はぁ〜……だから長くなるって察したのに、俺ってやつはなんで自分から無駄にポンコツスイッチをよォ……ッ!
柔らかな唇から手を離し、自分の額に当てて呆れ返る。
それ全部覚えてる魔王もどんだけガチなんだよって話だしな。
……でも惚気のおかげで、コイツ等みたいにうまくいかねぇ理由は……流石に、馬鹿な俺でもわかった。
付き合う前でもシャルは魔王を尊重していたんだ。
だから怒って無体を働いたらしい魔王がもうだめになっても、「大丈夫」って言葉を信じさせられたんだと思う。
俺はシャルの立ち位置だから、愛しているなら根気よく相手に合わせるべきだった。
押せば押すほど逃げていくユリスに合わせて、待ってやる優しさが必要だった。
好きだと言って、それに答えてもらうことしか考えてなくて……それが簡単にできないなんて心の話は、聞いてなかったんだ。
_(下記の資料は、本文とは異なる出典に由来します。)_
/-- `1 < c` for `κ > 4` (abbreviation). [folklore] -/
private theorem hc1A : 1 < lswJacobiParam κ := one_lt_lswJacobiParam hκ
/-- `c < 2` (abbreviation). [folklore] -/
private theorem hc2A : lswJacobiParam κ < 2 := lswJacobiParam_lt_two (by linarith)
/-- `0 < κ/8` (abbreviation). [folklore] -/
private theorem hμA : 0 < κ / 8 := by linarith

/-- The coefficient hypothesis for `γ = lswInitCoeff κ`. [folklore] -/
theorem lswInitCoeff_hyp :
    ∀ n, lswInitCoeff κ n ^ 2 * hypJacobiNormSq (lswJacobiParam κ) n ≤
      jacobiInitNormSq (lswJacobiParam κ) :=
  init_hγ (hc1A hκ) (hc2A hκ)

omit hκ in
/-- The series solution in terms of `initHeat`: `u = e^{-λt} sin(θ/4)^q Y(sin²(θ/4), t)`.
[folklore] -/
theorem lswSeries_init_eq (θ t : ℝ) :
    lswSeries κ (lswInitCoeff κ) θ t = Real.exp (-(lswLambda κ * t)) *
      (Real.sin (θ / 4) ^ lswQ κ * initHeat (lswJacobiParam κ) (κ / 8) (Real.sin (θ / 4) ^ 2) t) :=
  rfl

/-- **Lower bound `u ≥ H`**: `e^{-λt} sin(θ/4)^q ≤ u(θ, t)` for `θ ∈ (0, 2π]`, `t > 0` (`Y ≥ 1`);
LSW's lower comparison with `H` (p. 7). [cite: LawlerSchrammWernerEJP2002, proof of Thm. 1.2 (2.17)] -/
theorem lswH_le_lswSeries_init {θ t : ℝ} (hθ : θ ∈ Ioc 0 (2 * π)) (ht : 0 < t) :
    Real.exp (-(lswLambda κ * t)) * Real.sin (θ / 4) ^ lswQ κ ≤ lswSeries κ (lswInitCoeff κ) θ t := by
  have hs : 0 < Real.sin (θ / 4) := sin_quarter_pos hθ.1 hθ.2
  have hz : Real.sin (θ / 4) ^ 2 ∈ Ioc (0 : ℝ) 1 :=
    ⟨by positivity, by nlinarith [Real.sin_sq_add_cos_sq (θ / 4), Real.sin_le_one (θ / 4)]⟩
  have hY := one_le_initHeat (hc1A hκ) (hc2A hκ) (hμA hκ) ht hz
  rw [lswSeries_init_eq]
  have h0 : 0 ≤ Real.exp (-(lswLambda κ * t)) * Real.sin (θ / 4) ^ lswQ κ := by positivity
  calc _ = Real.exp (-(lswLambda κ * t)) * Real.sin (θ / 4) ^ lswQ κ * 1 := (mul_one _).symm
    _ ≤ Real.exp (-(lswLambda κ * t)) * Real.sin (θ / 4) ^ lswQ κ *
          initHeat (lswJacobiParam κ) (κ / 8) (Real.sin (θ / 4) ^ 2) t :=
        mul_le_mul_of_nonneg_left hY h0
    _ = _ := by ring

/-- **`u > 0`** on `(0, 2π] × (0, ∞)`. [folklore] -/
theorem lswSeries_init_pos {θ t : ℝ} (hθ : θ ∈ Ioc 0 (2 * π)) (ht : 0 < t) :
    0 < lswSeries κ (lswInitCoeff κ) θ t :=
  (mul_pos (Real.exp_pos _) (Real.rpow_pos_of_pos (sin_quarter_pos hθ.1 hθ.2) _)).trans_le
    (lswH_le_lswSeries_init hκ hθ ht)

/-- **`u ≤ 1`** on `(0, 2π] × (0, ∞)` (`e^{-λt} Y(z,t) ≤ z^{1-c}` and `q = 2(c-1)`). [folklore] -/
theorem lswSeries_init_le_one {θ t : ℝ} (hθ : θ ∈ Ioc 0 (2 * π)) (ht : 0 < t) :
    lswSeries κ (lswInitCoeff κ) θ t ≤ 1 := by
  have hκ0 : κ ≠ 0 := by linarith
  have hs : 0 < Real.sin (θ / 4) := sin_quarter_pos hθ.1 hθ.2
  have hz : Real.sin (θ / 4) ^ 2 ∈ Ioc (0 : ℝ) 1 :=
    ⟨by positivity, by nlinarith [Real.sin_sq_add_cos_sq (θ / 4), Real.sin_le_one (θ / 4)]⟩
  have hY := exp_mul_initHeat_le (hc1A hκ) (hc2A hκ) (hμA hκ) ht hz
  rw [← lswLambda_eq_heat hκ0] at hY
  rw [lswSeries_init_eq, show Real.exp (-(lswLambda κ * t)) * (Real.sin (θ / 4) ^ lswQ κ *
      initHeat (lswJacobiParam κ) (κ / 8) (Real.sin (θ / 4) ^ 2) t)
    = Real.sin (θ / 4) ^ lswQ κ * (Real.exp (-(lswLambda κ * t)) *
      initHeat (lswJacobiParam κ) (κ / 8) (Real.sin (θ / 4) ^ 2) t) by ring]
  calc _ ≤ Real.sin (θ / 4) ^ lswQ κ * (Real.sin (θ / 4) ^ 2) ^ (1 - lswJacobiParam κ) :=
        mul_le_mul_of_nonneg_left hY (Real.rpow_nonneg hs.le _)
    _ = 1 := by
        rw [← Real.rpow_natCast, ← Real.rpow_mul hs.le, ← Real.rpow_add hs, lswQ_eq_two_mul hκ0]
        push_cast
        rw [show 2 * (lswJacobiParam κ - 1) + 2 * (1 - lswJacobiParam κ) = 0 by ring, Real.rpow_zero]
「俺は臆病だから未だに疑いそうになるぜ。でも不安の芽は、シャルが察して逐一潰してくれてんだよ」
「オウ……そう、だよな。俺と話す時も、シャルのやつはいつも魔王のことを考えてやがるよ」
「はっ!?な、えっ……!んんッ……、兎に角お前、いつも強気でなんでも物申すユリスが弱気になったのは、今回が初めてじゃねぇか。俺にだってそうはならなかった。お前だから怖くなってるんだ。たった一度悲しませただけで、もう怖気づくのか?」
「冗談じゃねぇ。俺だって時間が経つたびに……ユリスに好きだと言う時には、心臓がイテェんだよ」
胸に手を当てギュッと握る。
──初めは確かに、見た目だった。
可愛いユリスがツンツンしているところがイイって思って、好みドストライクだったから口説き始めたんだ。
それは魔王やシャルの様な、引き離されると生きていけないような、決死の恋ではなかっただろう。
心を砕いて溶かし雫にして、目玉から捨てるような、あんな涙。
流せるような純粋な恋ではなかっただろう。